Specializes in Emergency/Trauma/Education.

There is no reason you should have an outright confrontation with this individual. Take report, take care of the patients, and objectively report things if anything is amiss (just as you did previously).

Also please don't jump to the conclusion that the DON won't do anything about it. When accusations are made against an employee, management must conduct some kind of investigation and not act too hastily to avoid possible legal ramifications. (I'm not jumping up to automatically defend the DON, just trying to give her the benefit of doubt!)
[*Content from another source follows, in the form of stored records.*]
import Literature.NumberTheory.GaloisRepresentations.LubinTateColemanCoordUnipotentTwo
import Literature.NumberTheory.GaloisRepresentations.PowerSeriesTopNilpotentAction
import Literature.NumberTheory.GaloisRepresentations.LubinTateColemanResidualLift
import HarnessLib

/-!
# The `𝒪_F⟦T⟧`-module structure on the Coleman coordinates in the Lubin–Tate direction at `q = 2`, `T = σ_γ − 1`:
# `r_{σ_γ^n β} = (1 + T)^n · r_β` (de Shalit I §3.1 "`u^α ↦ (1+S)^α`", §3.4 Lemma (ii))

De Shalit, *Iwasawa theory of elliptic curves with complex multiplication* (1987), Ch. I §3.1 and §3.4 Lemma (ii): the Coleman map
`i : 𝒰 → Λ(𝒢)` is `ℤ_p⟦𝒢⟧`-linear, and for `p = 2` "`Γ = 1 + 4ℤ₂`", `Λ ≅ ℤ₂⟦S⟧` by `u ↦ 1 + S`.  On the series side at `q = 2` (`π = 2u`,
`f = πX + X²`, coordinates `r_β ∈ 𝒪_F⟦Y⟧` of `LubinTateColemanTraceKernelTwo`, action `r_{σ_v β} = v·ρ_v·(r_β ∘ [v]_f)` of
`LubinTateColemanCoordGaloisTwo`): for a unit `γ ∈ 𝒪_F^× ≅ Gal(K_π^∞/F)` the operator `D_γ r := γ·ρ_γ·(r ∘ [γ]) − r` is `𝒪_F`-linear and
topologically nilpotent (`twistOp_sub_self_mem_adicFilt_succ`), so (`PowerSeriesTopNilpotentAction`) `𝒪_F⟦T⟧` acts on ALL of `𝒪_F⟦Y⟧`
by `c(T)·r = Σ_k c_k D_γ^k r`, and:

* `twistLinear` — `D_γ` as a linear map, `twistLinear_apply`, `twistLinear_mem_adicFiltGen_succ`;
* `isAdicComplete_LTCoeff` — `𝒪_F` (discrete copy `LTCoeff F`) is `(π)`-adically complete (Mathlib's `IsAdicComplete 𝓂[F] 𝒪[F]`);
* ★★ `unitCoordTwo_unitAct_eq_tAct` — **`r_{σ_γ β} = (1 + T)·r_β`**; ★★ `unitCoordTwo_unitAct_pow_eq_tAct` — **`r_{σ_{γ^n} β} = (1 + T)^n·r_β`**:
  the coordinate map `β ↦ r_β` intertwines the action of `⟨γ⟩ ⊆ Gal(K_π^∞/F)` on `𝒰` with the `𝒪_F⟦T⟧`-module structure `T = D_γ` on
  `𝒪_F⟦Y⟧` — Theorem I.3.7's `Λ(Γ)`-linearity in the Lubin–Tate direction, series currency.

Everything PROVED (0 sorry, no named facts); one transparent definition (`twistLinear`).  What remains for «`U_v ≅ Λ ⊕ …`» in this direction:
that `𝒪_F⟦Y⟧` is free of rank `2` over `𝒪_F⟦T⟧` under this action (the `Δ = {±1}` part), i.e. `≅ Λ(ℤ₂^×, 𝒪_F)`.

## References

* E. de Shalit, *Iwasawa theory of elliptic curves with complex multiplication* (1987), Ch. I §3.1, §3.4 Lemma (ii), §3.7. [deShalit1987]
* L. C. Washington, *Introduction to Cyclotomic Fields*, 2nd ed. (1997), §13.2. [Washington1997]
-/

noncomputable section

open scoped PowerSeries.WithPiTopology

namespace Literature.NumberTheory.GaloisRepresentations

section CoordIwasawaActionTwo

open GaloisRepresentations.IsNonarchimedeanLocalField LubinTate ValuativeRel Finset

variable {F : Type} [Field F] [ValuativeRel F] [TopologicalSpace F] [IsNonarchimedeanLocalField F]

attribute [local instance] ltNormUniformSpace ltNormIsUniformAddGroup rk1 nF nE fintypeResidueField

variable {π : 𝒪[F]} (hπ : (valuation F).IsUniformizer (π : F)) (hq : residueFieldCard F = 2)

include hπ in
/-- **`𝒪_F` is `(π)`-adically complete** (discrete copy `LTCoeff F`; Mathlib's `IsAdicComplete 𝓂[F] 𝒪[F]` with `𝓂 = (π)`).
[cite: deShalit1987, Ch. I §3.10] -/
theorem isAdicComplete_LTCoeff : IsAdicComplete (Ideal.span {LTCoeff.of F π}) (LTCoeff F) :=
  { isHausdorff_LTCoeff hπ, isPrecomplete_LTCoeff hπ with }

/-! ### The twist operator `D_γ r = γ·ρ_γ·(r ∘ [γ]) − r` as a topologically nilpotent linear map -/

/-- **`D_γ r := γ·ρ_γ·(r ∘ [γ]_f) − r`**, the `𝒪_F`-linear operator `σ_γ − 1` on the coordinate module `𝒪_F⟦Y⟧` (`unitCoordTwo_unitAct`:
`D_γ r_β = r_{σ_γ β} − r_β`). [cite: deShalit1987, Ch. I §3.4 Lemma (ii)] -/
def twistLinear (u : (LTCoeff F)ˣ) (γ : 𝒪[F]ˣ) : PowerSeries (LTCoeff F) →ₗ[LTCoeff F] PowerSeries (LTCoeff F) :=
  LinearMap.mulLeft (LTCoeff F) (PowerSeries.C (LTCoeff.of F (γ : 𝒪[F])) * evenPartTwo hπ hq (unitTwistSerTwo hπ (↑u⁻¹ : LTCoeff F) γ)) ∘ₗ
      (PowerSeries.substAlgHom (PowerSeries.HasSubst.of_constantCoeff_zero'
        (constantCoeff_hom (isLTRing_LTCoeff hπ) (isLTSeries_LTCoeff π) (isLTSeries_LTCoeff π) (LTCoeff.of F (γ : 𝒪[F]))))).toLinearMap -
    LinearMap.id

/-- Unfolding `twistLinear`. [cite: deShalit1987, Ch. I §3.4 Lemma (ii)] -/
theorem twistLinear_apply (u : (LTCoeff F)ˣ) (γ : 𝒪[F]ˣ) (r : PowerSeries (LTCoeff F)) :
    twistLinear hπ hq u γ r = PowerSeries.C (LTCoeff.of F (γ : 𝒪[F])) * evenPartTwo hπ hq (unitTwistSerTwo hπ (↑u⁻¹ : LTCoeff F) γ) *
      PowerSeries.subst (hom (isLTRing_LTCoeff hπ) (isLTSeries_LTCoeff π) (isLTSeries_LTCoeff π) (LTCoeff.of F (γ : 𝒪[F]))) r - r := by
  rw [twistLinear, LinearMap.sub_apply, LinearMap.comp_apply, LinearMap.id_apply, AlgHom.toLinearMap_apply, PowerSeries.coe_substAlgHom,
    LinearMap.mulLeft_apply]

/-- **`D_γ` is topologically nilpotent**: `D_γ(I_N) ⊆ I_{N+1}` (`twistOp_sub_self_mem_adicFilt_succ`). [cite: deShalit1987, Ch. I §3.1] -/
theorem twistLinear_mem_adicFiltGen_succ (u : (LTCoeff F)ˣ) (hu : LTCoeff.of F π = residueFieldCard F * u) (γ : 𝒪[F]ˣ) (N : ℕ)
    (r : PowerSeries (LTCoeff F)) (hr : r ∈ adicFiltGen (LTCoeff.of F π) N) :
    twistLinear hπ hq u γ r ∈ adicFiltGen (LTCoeff.of F π) (N + 1) := by
  rw [twistLinear_apply]
  exact twistOp_sub_self_mem_adicFilt_succ hπ hq u hu γ hr

/-- `D_γ r_β = r_{σ_γ β} − r_β`. [cite: deShalit1987, Ch. I §3.4 Lemma (ii)] -/
theorem twistLinear_unitCoordTwo (u : (LTCoeff F)ˣ) (hu : LTCoeff.of F π = residueFieldCard F * u) (γ : 𝒪[F]ˣ) (β : NormCoherentUnits hπ) :
    twistLinear hπ hq u γ (unitCoordTwo hπ hq u β) = unitCoordTwo hπ hq u (β.unitAct γ) - unitCoordTwo hπ hq u β := by
  rw [twistLinear_apply, unitCoordTwo_unitAct hπ hq u hu γ β]

/-! ### `r_{σ_γ β} = (1 + T)·r_β` and its powers -/

/-- ★★ **`r_{σ_γ β} = (1 + T)·r_β`** for the `𝒪_F⟦T⟧`-action `T = D_γ` on `𝒪_F⟦Y⟧` (`tAct`). [cite: deShalit1987, Ch. I §3.1, §3.4 Lemma (ii)] -/
theorem unitCoordTwo_unitAct_eq_tAct (u : (LTCoeff F)ˣ) (hu : LTCoeff.of F π = residueFieldCard F * u) (γ : 𝒪[F]ˣ) (β : NormCoherentUnits hπ) :
    haveI := isAdicComplete_LTCoeff hπ
    unitCoordTwo hπ hq u (β.unitAct γ) =
      tAct (twistLinear hπ hq u γ) (twistLinear_mem_adicFiltGen_succ hπ hq u hu γ) (1 + PowerSeries.X) (unitCoordTwo hπ hq u β) := by
  haveI := isAdicComplete_LTCoeff hπ
  rw [tAct_add_left, tAct_one, tAct_X, twistLinear_unitCoordTwo hπ hq u hu, add_sub_cancel]

/-- ★★ **`r_{σ_{γ^n} β} = (1 + T)^n·r_β`**: the coordinates intertwine the action of `⟨γ⟩ ⊆ 𝒪_F^× ≅ Gal(K_π^∞/F)` on `𝒰` with the
`𝒪_F⟦T⟧`-module structure `T = σ_γ − 1` on `𝒪_F⟦Y⟧` — de Shalit's `u^α ↦ (1+S)^α` on the series side, for the height-one Lubin–Tate tower
over `F` with `|𝓀_F| = 2`. [cite: deShalit1987, Ch. I §3.1, §3.4 Lemma (ii)] -/
theorem unitCoordTwo_unitAct_pow_eq_tAct (u : (LTCoeff F)ˣ) (hu : LTCoeff.of F π = residueFieldCard F * u) (γ : 𝒪[F]ˣ)
    (β : NormCoherentUnits hπ) (n : ℕ) :
    haveI := isAdicComplete_LTCoeff hπ
    unitCoordTwo hπ hq u (β.unitAct (γ ^ n)) =
      tAct (twistLinear hπ hq u γ) (twistLinear_mem_adicFiltGen_succ hπ hq u hu γ) ((1 + PowerSeries.X) ^ n) (unitCoordTwo hπ hq u β) := by
  haveI := isAdicComplete_LTCoeff hπ
  induction n with
  | zero => rw [pow_zero, NormCoherentUnits.unitAct_one, pow_zero, tAct_one]
  | succ n ih =>
    rw [pow_succ', NormCoherentUnits.unitAct_mul, unitCoordTwo_unitAct_eq_tAct hπ hq u hu γ, ih, ← tAct_mul, ← pow_succ']

/-! ### The twist on monomials -/

/-- **`D_γ(Y^k) = γ·ρ_γ·[γ]_f^k − Y^k`**: the twist operator on the monomial basis of the coordinate module (`Y^k ∘ [γ] = [γ]^k`); for `k = 0`,
`D_γ(1) = γ·ρ_γ − 1`. [cite: deShalit1987, Ch. I §3.4 Lemma (ii)] -/
theorem twistLinear_X_pow (u : (LTCoeff F)ˣ) (γ : 𝒪[F]ˣ) (k : ℕ) :
    twistLinear hπ hq u γ (PowerSeries.X ^ k) =
      PowerSeries.C (LTCoeff.of F (γ : 𝒪[F])) * evenPartTwo hπ hq (unitTwistSerTwo hπ (↑u⁻¹ : LTCoeff F) γ) *
        hom (isLTRing_LTCoeff hπ) (isLTSeries_LTCoeff π) (isLTSeries_LTCoeff π) (LTCoeff.of F (γ : 𝒪[F])) ^ k - PowerSeries.X ^ k := by
  have hs : PowerSeries.HasSubst (hom (isLTRing_LTCoeff hπ) (isLTSeries_LTCoeff π) (isLTSeries_LTCoeff π) (LTCoeff.of F (γ : 𝒪[F]))) :=
    PowerSeries.HasSubst.of_constantCoeff_zero' (constantCoeff_hom _ _ _ _)
  rw [twistLinear_apply, PowerSeries.subst_pow hs, PowerSeries.subst_X hs]

/-- **`D_γ(1) = γ·ρ_γ − 1`**. [cite: deShalit1987, Ch. I §3.4 Lemma (ii)] -/
theorem twistLinear_one_right (u : (LTCoeff F)ˣ) (γ : 𝒪[F]ˣ) :
    twistLinear hπ hq u γ 1 = PowerSeries.C (LTCoeff.of F (γ : 𝒪[F])) * evenPartTwo hπ hq (unitTwistSerTwo hπ (↑u⁻¹ : LTCoeff F) γ) - 1 := by
  have h := twistLinear_X_pow hπ hq u γ 0
  rw [pow_zero, pow_zero, mul_one] at h
  exact h

end CoordIwasawaActionTwo

end Literature.NumberTheory.GaloisRepresentations
import Summits.HubbardSuperconductivity.HubbardSuperconductivity.Theorems.AnisotropyChordTransferFibre3FinXDEvalW

/-!
# Route `AnisotropyChord` / H0 rotor rung: FIN per-`L` SIDE-CONDITION cell facts, `L = 21` (GM₃ cells 82–83)

Kernel facts `sdCellAnyZ 21 (49/50) 20 la lb (c, bn, aD) = true` (regime clause `mHole ≥ 0 ∧ facMI·η·(aD + b/(2+cos θ)) < c` on the cell, or vacuity), g5's `xbEval` objects, `decide +kernel`.
Prover seat `hubbard-h0-rotor-p3` g7; helper for piece A = stmt-HubbardSuperconductivity-23918 of rung 19089 (`--supports`, helper class).
WHAT THIS IS NOT: nothing here proves superconductivity in the Hubbard model (rotor TARGET as worded stays FALSE, g15 verdict); kernel facts /
assembly for ONE conditional reduction at one `L`.
-/

set_option linter.dupNamespace false
set_option autoImplicit false

namespace Summit.HubbardSuperconductivity.HubbardSuperconductivity.Theorems.AnisotropyChord.Transfer.Fibre3

namespace FinXD

/-- side-condition cell `[922824647707458, 945895263900145]` of `L = 21` (`cert`). [folklore] -/
theorem sd21_82 : sdCellAnyZ 21 (49/50 : ℚ) 20 922824647707458 945895263900145 ((11/20 : ℚ), (14 : ℕ), (2/25 : ℚ)) = true := by (rw [← sdCellAnyZW_eq]; decide +kernel)

/-- side-condition cell `[945895263900145, 969542645497649]` of `L = 21` (`cert`). [folklore] -/
theorem sd21_83 : sdCellAnyZ 21 (49/50 : ℚ) 20 945895263900145 969542645497649 ((11/20 : ℚ), (14 : ℕ), (2/25 : ℚ)) = true := by (rw [← sdCellAnyZW_eq]; decide +kernel)

end FinXD

end Summit.HubbardSuperconductivity.HubbardSuperconductivity.Theorems.AnisotropyChord.Transfer.Fibre3
import Summits.HodgeConjecture.HodgeConjecture.Theorems.F0P6aPointwiseFrobenius   -- ★ p850998 twin (LAST part; earlier parts ride the import) of tree `Lines/F0_P6a_PointwiseFrobenius.lean` e0015ae74224a8e7 (namespaces KEPT ⇒ every served FQN unchanged)
import HarnessLib
import HarnessLib.Audit.LibrarySuggestionsDenyListCruxes

/-! # F0_P6a_PointwiseFrobenius — NEXT EDITION = SHIM (rung-0 re-home; LEAD «M-72» (4) ∕ «M-92» (c): the D-chain twins ride the «D-CHAIN SWEEP (K4-input)», table `F0/P6/L7/LA7-plan/g5/DCHAIN-SWEEP.v1.4` row 4; dealer «L7» LA7-plan (g5) «=» 2026-09-02T10:56:31Z; hand A-p14 (g39), HOME-only cand — NOTHING is written before the LEAD's K4 word)

The declarations of the tree edition (sha16 e0015ae74224a8e7, 289 l., code-`sorry`-free; 6 public declarations in namespaces `Summit.HodgeConjecture.HodgeConjecture.Cruxes.HLiu418.F0P6aPointwiseFrobenius`) now live,
byte for byte and under the SAME namespaces, in the ★ twin chain `Theorems.F0P6aPointwiseFrobenius` (p850998) (filed by A-p14 (g39); each part imports the previous).
This module keeps its name so that its tree importers (`F0D9opRoad2Mod.lean`) and by-name readers resolve unchanged through the import above;
it declares nothing.
No declaration was cut in the ★ twin (verbatim re-home) ⇒ nothing to alias.
ORDER NOTE: the sweep writes ALL chain shims in ONE request (NO-CROSS-IMPORT: no environment may hold a `Lines/` ORIGINAL of this chain together with its ★ twin); an importer smoke
that reads «import … failed, environment already contains …» before the sweep is that order note, not a defect.  Edition history stays in the line card and in git; future
changes are ★-side proposals on the `Theorems/` files.  HC_CM is proved only modulo the 7 printed citations (2 remaining named inputs: hLiu418 = stmt-HodgeConjecture-24832, h413 = stmt-HodgeConjecture-24833) until rung 0 closes; count-neutral (0 `sorry`, 0 socket). -/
Remember to be objective, "just the facts ma'am", when documenting such instances. And thank you, on behalf of your patients and the nursing profession for standing up for what is right. :yelclap:

The only thing I would have done differently would have been to confront the nurse before going straight to the DON. In fact, I think this is a boards-type question. You are always supposed to try and settle things among yourselves before going to management. There may have been another explanation?

Good luck.

-Julie in NYC

Specializes in Utilization Management.

I would have to recommend asking the nurse face-to-face. There have been times when I've come to work and what appears to be a cut-and-dried situation in which someone was clearly at fault, was not.

For instance one nurse accused another of "causing" a patient's hematuria because "she let too much urine drain when she cath'd him and caused bladder spasms." This accusation was made when the nurse was not there to explain or defend herself and was made in front of several coworkers.

What really happened, and the nurse could prove it because she had witnesses, was that the nurse was in a hurry that morning and recorded the TOTAL output before and after she'd clamped the catheter for about 20 minutes. Her reasoning was that it's standard of care to let a certain amount of urine drain, then clamp. She didn't think it was necessary to record that she clamped it.

Anyhow, the point is, there may be a really weird but perfectly logical explanation for this. Who knows? Maybe she used her own glucometer because she felt it was less painful than the facility's.